Des principes qui tirent leur sens dans les textes et conventions internationales. La déclaration universelle des droits de l’homme notamment en son article 19 dispose que “tout individu a droit à la liberté d’opinion et d’expression, ce qui implique le droit de ne pas être inquiété pour ses opinions et celui de chercher, de recevoir et de répandre, sans considérations de frontières, les informations et les idées par quelque moyen d’expression que ce soit”. Quant à la Charte Africaine des Droits de l’Homme et des Peuples, elle indique dans son article 6 que “tout individu a droit à la liberté et à la sécurité de sa personne. Nul ne peut être privé de sa liberté sauf pour des motifs et dans des conditions préalablement déterminés par la loi; en particulier nul ne peut être arrêté ou détenu arbitrairement”. Dans son article 9, il est noté que toute personne a droit à l’information et d’exprimer et de diffuser ses opinions dans le cadre des lois et règlements.
En plus de ces arrestations le plus souvent préventives, il a été noté une perturbation d’internet dans le pays et une entrave à la liberté de la presse. Lors de la levée de l’immunité parlementaire de l’opposant Ousmane Sonko, les journalistes étaient parqués et interdits d’accès à l’hémicycle. Et lors des manifestations du mercredi 3 mars dernier, ils ont été contraints de quitter les théâtres d’opérations pour les parquer loin des évènements. Pire, il y a eu au moins deux blessés parmi les journalistes. Le Conseil national de régulation de l’audiovisuel (CNRA) a également menacé de couper le signal de certains médias d’informations privées pour une supposée « incitation à la violence ».
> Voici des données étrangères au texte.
/-- The bound `100` is attained at the wall point `(r,z) = (1, L/4)` (`sin(π/2) = 1`): the datum peaks ON
the boundary. [cite: LuoHou2014, §2 eq. (eqn_eat_ic) (arXiv:1310.0497 p0005 L82)] -/
theorem initialU1_wall_quarter : initialU1 1 (periodL / 4) = 100 := by
  have hL : periodL ≠ 0 := periodL_pos.ne'
  have h1 : 2 * π * (periodL / 4) / periodL = π / 2 := by field_simp; norm_num
  simp [initialU1, h1]

/-- `u₁⁰` is smooth on `ℝ²`. [cite: LuoHou2014, §2 (arXiv:1310.0497 p0005: smooth initial data)] -/
theorem contDiff_initialU1 : ContDiff ℝ ∞ fun q : ℝ × ℝ => initialU1 q.1 q.2 := by
  unfold initialU1
  exact (contDiff_const.mul (Real.contDiff_exp.comp
    (contDiff_const.mul ((contDiff_const.sub (contDiff_fst.pow 2)).pow 4)))).mul
    (Real.contDiff_sin.comp ((contDiff_const.mul contDiff_snd).div_const _))

/-! ### The printed mechanism hypothesis (§4.8): `ru₁⁰` is monotone in `r` and in `z` on the quarter cylinder -/

/-- The angular velocity of the datum `u^θ(r,z) = r u₁⁰(r,z)`. [cite: LuoHou2014, §2 (u₁ = u^θ/r) (arXiv:1310.0497 p0005 L55)] -/
def initialUTheta (r z : ℝ) : ℝ := r * initialU1 r z
/-- **PER STRING, END TO END, WITH LEMMA Y's CANONICAL YOUNG WINDOW** (= `stringHybridNE7_closure_remnantW` at
`W := youngWindow …`, `remOld := fun _ n ↦ E₀·ρⁿ`; `hW`, `hRem` discharged).  USER-FACING BINDER LIST OF NODE U5 after
this leaf: as in `stringHybridNE7_closure_remnantW` with `hW`, `hRem` replaced by `1 ≤ C_g`, `0 ≤ x̄`, `0 ≤ c̄`.
[folklore] -/
theorem stringHybridNE7_closure_youngWindow (S : TorusScheme G O) (os : List O) (K₀ : ℕ) {ι : Type} [DecidableEq ι]
    {l₀ vol : ℝ} {T : ℕ → Finset ι} {A B Acore Bcore : ℕ → ℝ → ι → ℝ} {Bad : ℕ → ℝ → Finset ι}
    {Cc Rr CcRec RrRec : ℕ → ℝ → ι → ℝ} {ν u' s₂ c₀ r' s L : ℕ → ℝ} {Λ C' E₀ ρ θ Cy Cg x c : ℝ} {d Lb rr : ℕ}
    {r₀ V C : ℝ}
    (h0 : 0 < r₀) (h1 : r₀ < 1) (hV : 0 ≤ V) (hC : 1 < C * (-Real.log r₀))
    (hA : ∀ K t, |t| ≤ l₀ → ∀ τ ∈ T K, 0 ≤ A K t τ) (hB : ∀ K t, |t| ≤ l₀ → ∀ τ ∈ T K, 0 ≤ B K t τ)
    (hDA : SlotDom l₀ T A Bad fun K => V * r₀ ^ (K - jlogOf C K))
    (hDB : SlotDom l₀ T B Bad fun K => V * r₀ ^ (K - jlogOf C K))
    (hL0 : ∀ K, 0 ≤ L K) (hLs : Summable L)
    (hA0 : ∀ K t, |t| ≤ l₀ → ∀ τ ∈ T K, 0 ≤ Acore K t τ)
    (hAlo : ∀ K t, |t| ≤ l₀ → ∀ τ ∈ T K, Acore K t τ ≤ A K t τ)
    (hAhi : ∀ K t, |t| ≤ l₀ → ∀ τ ∈ T K, A K t τ ≤ Real.exp (L K) * Acore K t τ)
    (hB0 : ∀ K t, |t| ≤ l₀ → ∀ τ ∈ T K, 0 ≤ Bcore K t τ)
    (hBlo : ∀ K t, |t| ≤ l₀ → ∀ τ ∈ T K, Bcore K t τ ≤ B K t τ)
    (hBhi : ∀ K t, |t| ≤ l₀ → ∀ τ ∈ T K, B K t τ ≤ Real.exp (L K) * Bcore K t τ)
    (hΛ : 1 ≤ Λ) (hE : 0 ≤ E₀) (hρ0 : 0 < ρ) (hρ1 : ρ < 1)
    (hq : ((⌈C * Real.log Λ⌉₊ : ℕ) : ℝ) + 3 ≤ C' * (-Real.log ρ)) (hθ : 0 < θ) (hθ1 : θ < 1)
    (hCg : 1 ≤ Cg) (hx : 0 ≤ x) (hc : 0 ≤ c)
    (hTB : ReindexedBudget l₀ vol T Acore Bcore Bad Cc Rr CcRec RrRec ν
      (fun K => u' K + remnantOld (fun _ n => E₀ * ρ ^ n) Λ C C' K) s₂
      c₀ (fun K => r' K + Cy * remnantYoungW θ Λ C (youngWindow d Lb rr Cg C' x c) K) s)
    (hr : Summable r') (hu : Summable u') (hs : Summable s) (hs₂ : Summable s₂)
    (hZA : ∀ K t, |t| ≤ l₀ → T4GenFunBounds.schemeZ S os (K₀ + K) t = ∑ τ ∈ T K, A K t τ)
    (hZB : ∀ K t, |t| ≤ l₀ → T4GenFunBounds.schemeZ S os (K₀ + K + 1) t = ∑ τ ∈ T K, B K t τ) :
    ∃ K₁, StringHybridNE7 S os l₀ vol (K₀ + K₁) :=
  stringHybridNE7_closure_remnantW S os K₀ h0 h1 hV hC hA hB hDA hDB hL0 hLs hA0 hAlo hAhi hB0 hBlo hBhi
    (remnantAgeBound_saturated hE hρ0.le) hΛ hE hρ0 hρ1 hq hθ hθ1
    (sublinearWindow_youngWindow_of_hq d Lb rr hρ0 hρ1 hq hCg hx hc) hTB hr hu hs hs₂ hZA hZB

end SchemeYoung

/-! ## §3 The per-step-fed closure with the canonical young window -/

section FedYoung

variable {ι : Type*} [DecidableEq ι] {l₀ vol : ℝ} {T : ℕ → Finset ι} {A B Acore Bcore : ℕ → ℝ → ι → ℝ}
  {Bad : ℕ → ℝ → Finset ι} {Cc Rr CcRec RrRec RrRem : ℕ → ℝ → ι → ℝ} {ν u' s₂ c₀ r' s L : ℕ → ℝ}
  {Λ C' ρ θ E Cr Cg x c : ℝ} {d Lb rr : ℕ}
import Literature.NumberTheory.Automorphic.UnitaryCayleyChartDatumTorus      -- ★ p840321 A-p16: torus-coordinate form (field level) over ★ p840200
import Literature.NumberTheory.Automorphic.ChartDatumProdTransport           -- ★ A-p16: transport ∕ product ∕ re-coordinatisation (generic)
import Literature.NumberTheory.Automorphic.OrbitalMeasureCanonicalExistsCM   -- ★ p839410: `charpoly_separable_localNonsplitEquiv_of_isRegularElt`
import Literature.NumberTheory.Automorphic.LocalEndoscopicOrbitClosed        -- ★ `IsGRegular.isRegularElt_fst`, `gl_fin_one_comm`
import Literature.NumberTheory.Automorphic.AdicCompletionCompact             -- ★ `properSpace_adicCompletion`
import Literature.NumberTheory.Rogawski1990.LocalTransferGlueCM              -- ★ p839896 F0P2-p02: `totallyDisconnectedSpace_cmDatum_local` (+ `LocalTransfer` carriers)
import Literature.NumberTheory.Rogawski1990.EndoscopicClassTransfer          -- ★ `isStablyConj_iff_eq_of_fin_one`
import HarnessLib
Tout cela démontre un recul démocratique et donne une image hideuse de la démocratie sénégalaise. AfricTivistes condamne vigoureusement cette situation et tient le Président Macky Sall et son gouvernement pour responsable de toutes ces dérives et des conséquences qui vont en découler.
AfricTivistes appelle au calme et demande au pouvoir judiciaire de se ressaisir et de gérer dans la responsabilité cette affaire de mœurs, source de toutes ces tensions alors qu’a priori elle devrait être une affaire civile entre deux citoyens sénégalais.
Nous dénonçons également toutes ces arrestations préventives pour une soi-disant prévention à des troubles publics. Ces arrestations préventives, des fois sous la coupe de délit d’intention, sont illégales et illégitimes et symbolisent aujourd’hui le recul démocratique constaté au Sénégal.
AfricTivistes alerte sur la circulation de « nervis » qui essayent de faire régner indûment l’ordre alors que c’est du ressort exclusif de la police et de la gendarmerie. Nous pensons que cela est un précédent dangereux pour le pays.
AfricTivistes appelle les autorités à mettre au plus vite hors d’état de nuire ces gros bras à la solde de la violence.
AfricTivistes invite les autorités à respecter le droit d’association, d’informer et d’accès à l’information des citoyens. Nous appelons les organisations soucieuses des libertés de presse à se mobiliser pour que le droit à une information plurielle inscrit dans la Constitution soit sauvegardé et respecté.
AfricTivistes réitère encore son appel au calme et à l’apaisement et reste solidaire du peuple sénégalais face à ces inquiétantes menaces sur les droits et acquis démocratiques.